We do ourselves a great disservice to view the entertainment and media
industries in those terms. In truth, "Hollywood" comprises thousands of
companies, millions of individuals, and just as many agendas, business models,
goals, and products. We can no more speak of "Hollywood" as having a single
org structure or driving agenda than we can speak of "America" as a unified
political and cultural mass. Just as not all Americans wanted to invade Iraq,
not everyone in Los Angeles and New York wanted to push SOPA and PIPA
legislation. (In fact, I'd bet that a majority in the entertainment business
are personally opposed to SOPA and PIPA; I know I am).

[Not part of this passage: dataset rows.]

import Literature.AlgebraicGeometry.HodgeTheory.HomComplexShiftedHomUnit
import HarnessLib

/-!
# Derived duality for ONE-TERM vector-bundle complexes: `Hom_D(F₀^∨[0]-model, E₀^∨[0]-model⟦k⟧) ≃ Hom_D(E₀[0], F₀[0]⟦k⟧)`

Layer `Literature/AlgebraicGeometry/HodgeTheory`; a COROLLARY file of `HomComplexShiftedHomUnit.lean` (derived duality
`HomComplex.nonempty_shiftedHom_dualComplexUnit_equiv` for bounded complexes with finite locally free terms). The one-term case — `E• = E₀[0]`,
`F• = F₀[0]` for finite locally free `E₀`, `F₀`, window `[0, 0]` — stated with `(–)^∨ := 𝓗om•(–, 𝒪_X[0])` spelled through
`HomologicalComplex.single … 0` exactly as in the bounced one-term proposal it re-files (same declaration name and statement; the proof is now the
specialisation of the general theorem instead of the tensor–Hom route):

* (private) `isFiniteLocallyFree_single₀_X'` — the terms of `E₀[0]` are finite locally free (`E₀` in degree `0`, zero elsewhere);
* **`nonempty_shiftedHom_dualComplexUnit_equiv_single E₀ F₀ hE₀ hF₀ k`**.

Everything is proved; 0 named facts. A bijection of Hom-sets only (no naturality, no linearity asserted). Library piece for ROAD K / (β3) of the
Hodge-programme crux 26512 (a research route conditional on HC_CM, not a corollary of anything here); nothing in this file speaks about that crux.

## References

* R. Hartshorne, *Algebraic Geometry* (1977), III Prop. 6.7 (locally free duality `Ext^i(E ⊗ L^∨, F) ≅ Ext^i(E, L ⊗ F)`). [Hartshorne1977]
* The Stacks project, *Cohomology of Sheaves*, «Internal hom in the derived category», «Strictly perfect complexes» (Tags 08DH, 08C3). [StacksProject]
* C. A. Weibel, *An introduction to homological algebra* (1994), §10.4, 10.7. [Weibel1994]
-/

noncomputable section

open CategoryTheory CategoryTheory.Limits AlgebraicGeometry Opposite

universe w u

namespace Literature.AlgebraicGeometry.HodgeTheory

open Literature.AlgebraicGeometry.Modules Literature.AlgebraicGeometry.Motives

variable (X : Scheme.{u}) [HasDerivedCategory.{w} X.Modules]

omit [HasDerivedCategory X.Modules] in
/-- The terms of `E₀[0]` are finite locally free for `E₀` finite locally free (`E₀` in degree `0`, `0` elsewhere).
[cite: Hartshorne1977, II §5 (locally free sheaves)] -/
private theorem isFiniteLocallyFree_single₀_X' (E₀ : X.Modules) (hE₀ : IsFiniteLocallyFree E₀) (p : ℤ) :
    IsFiniteLocallyFree ((HomComplex.single₀ X E₀).X p) := by
  by_cases hp : p = 0
  · subst hp
    exact isFiniteLocallyFree_of_iso (HomologicalComplex.singleObjXSelf (ComplexShape.up ℤ) 0 E₀).symm hE₀
  · exact KTheory.KZero.isFiniteLocallyFree_of_isZero (HomologicalComplex.isZero_single_obj_X (ComplexShape.up ℤ) 0 E₀ p hp)

/-- **DERIVED DUALITY, ONE-TERM CASE**: for finite locally free `𝒪_X`-modules `E₀`, `F₀` and `k : ℤ`,
`Nonempty (Hom_D(Q 𝓗om•(F₀[0], 𝒪_X[0]), (Q 𝓗om•(E₀[0], 𝒪_X[0]))⟦k⟧) ≃ Hom_D(Q E₀[0], (Q F₀[0])⟦k⟧))` — the general derived duality
`HomComplex.nonempty_shiftedHom_dualComplexUnit_equiv` at the window `[0, 0]`. (On cohomology this is Hartshorne's `Ext^k(F₀^∨, E₀^∨) ≅ Ext^k(E₀, F₀)`.)
[cite: Hartshorne1977, III Prop. 6.7] [cite: StacksProject, Cohomology of Sheaves, «Internal hom in the derived category» (Tag 08DH)] -/
theorem nonempty_shiftedHom_dualComplexUnit_equiv_single (E₀ F₀ : X.Modules) (hE₀ : IsFiniteLocallyFree E₀) (hF₀ : IsFiniteLocallyFree F₀)
    (k : ℤ) :
    Nonempty (ShiftedHom
        (DerivedCategory.Q.obj (homComplex X (HomComplex.single₀ X F₀) ((HomologicalComplex.single X.Modules (ComplexShape.up ℤ) 0).obj (unitModule X))))
        (DerivedCategory.Q.obj (homComplex X (HomComplex.single₀ X E₀) ((HomologicalComplex.single X.Modules (ComplexShape.up ℤ) 0).obj (unitModule X))))
        k ≃
      ShiftedHom (DerivedCategory.Q.obj (HomComplex.single₀ X E₀)) (DerivedCategory.Q.obj (HomComplex.single₀ X F₀)) k) :=
  haveI : (HomComplex.single₀ X E₀).IsStrictlyGE 0 := inferInstanceAs (((CochainComplex.singleFunctor X.Modules 0).obj E₀).IsStrictlyGE 0)
  haveI : (HomComplex.single₀ X E₀).IsStrictlyLE 0 := inferInstanceAs (((CochainComplex.singleFunctor X.Modules 0).obj E₀).IsStrictlyLE 0)
  haveI : (HomComplex.single₀ X F₀).IsStrictlyGE 0 := inferInstanceAs (((CochainComplex.singleFunctor X.Modules 0).obj F₀).IsStrictlyGE 0)
  haveI : (HomComplex.single₀ X F₀).IsStrictlyLE 0 := inferInstanceAs (((CochainComplex.singleFunctor X.Modules 0).obj F₀).IsStrictlyLE 0)
  HomComplex.nonempty_shiftedHom_dualComplexUnit_equiv X (HomComplex.single₀ X E₀) (HomComplex.single₀ X F₀) 0 0 0 0
    (isFiniteLocallyFree_single₀_X' X E₀ hE₀) (isFiniteLocallyFree_single₀_X' X F₀ hF₀) k

end Literature.AlgebraicGeometry.HodgeTheory

end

Within Hollywood, there is a large and growing segment of content creators,
producers, actors, writers, and directors who'd just as soon develop for
technology ecosystems as they would for major movie studios and TV networks.
And I believe technology firms are leading the way. Netflix is attempting to
develop original programming. Microsoft is rumored to be doing the same.
Apple's iTunes and App Stores represent entertainment ecosystems just waiting
to be filled with direct-to-consumer content from Hollywood's best creators
and production companies. Kickstarter offers an appealing platform for
marketing and funding independent content. A major shift in production and
consumption of entertainment isn't going to happen overnight; nor will it
progress in linear fashion. More likely than not, a few big breakthroughs will
inspire others. I am very optimistic that, sometime within the next two years,
we'll be speaking of the first "Hollywood" series released directly -- and
successfully -- to a tech platform. Once that happens, the floodgates will
open in earnest. And, perhaps selfishly speaking, I am crossing my fingers
that the new season of direct-to-Netflix "Arrested Development" finds a bigger
audience than it did on TV.

------
cafard
Upvoted CodeMage. Also,

"Try remembering when you heard a special song for the first time. You won’t
be able to, but you’ll sure remember the circumstances—the point being that
the art is essential for technology innovation. You won’t be able to, but
you’ll sure remember the circumstances—the point being that the art is
essential for technology innovation"

First, I don't even slightly understand the inference in the last sentence.
Second, don't the circumstances include the time?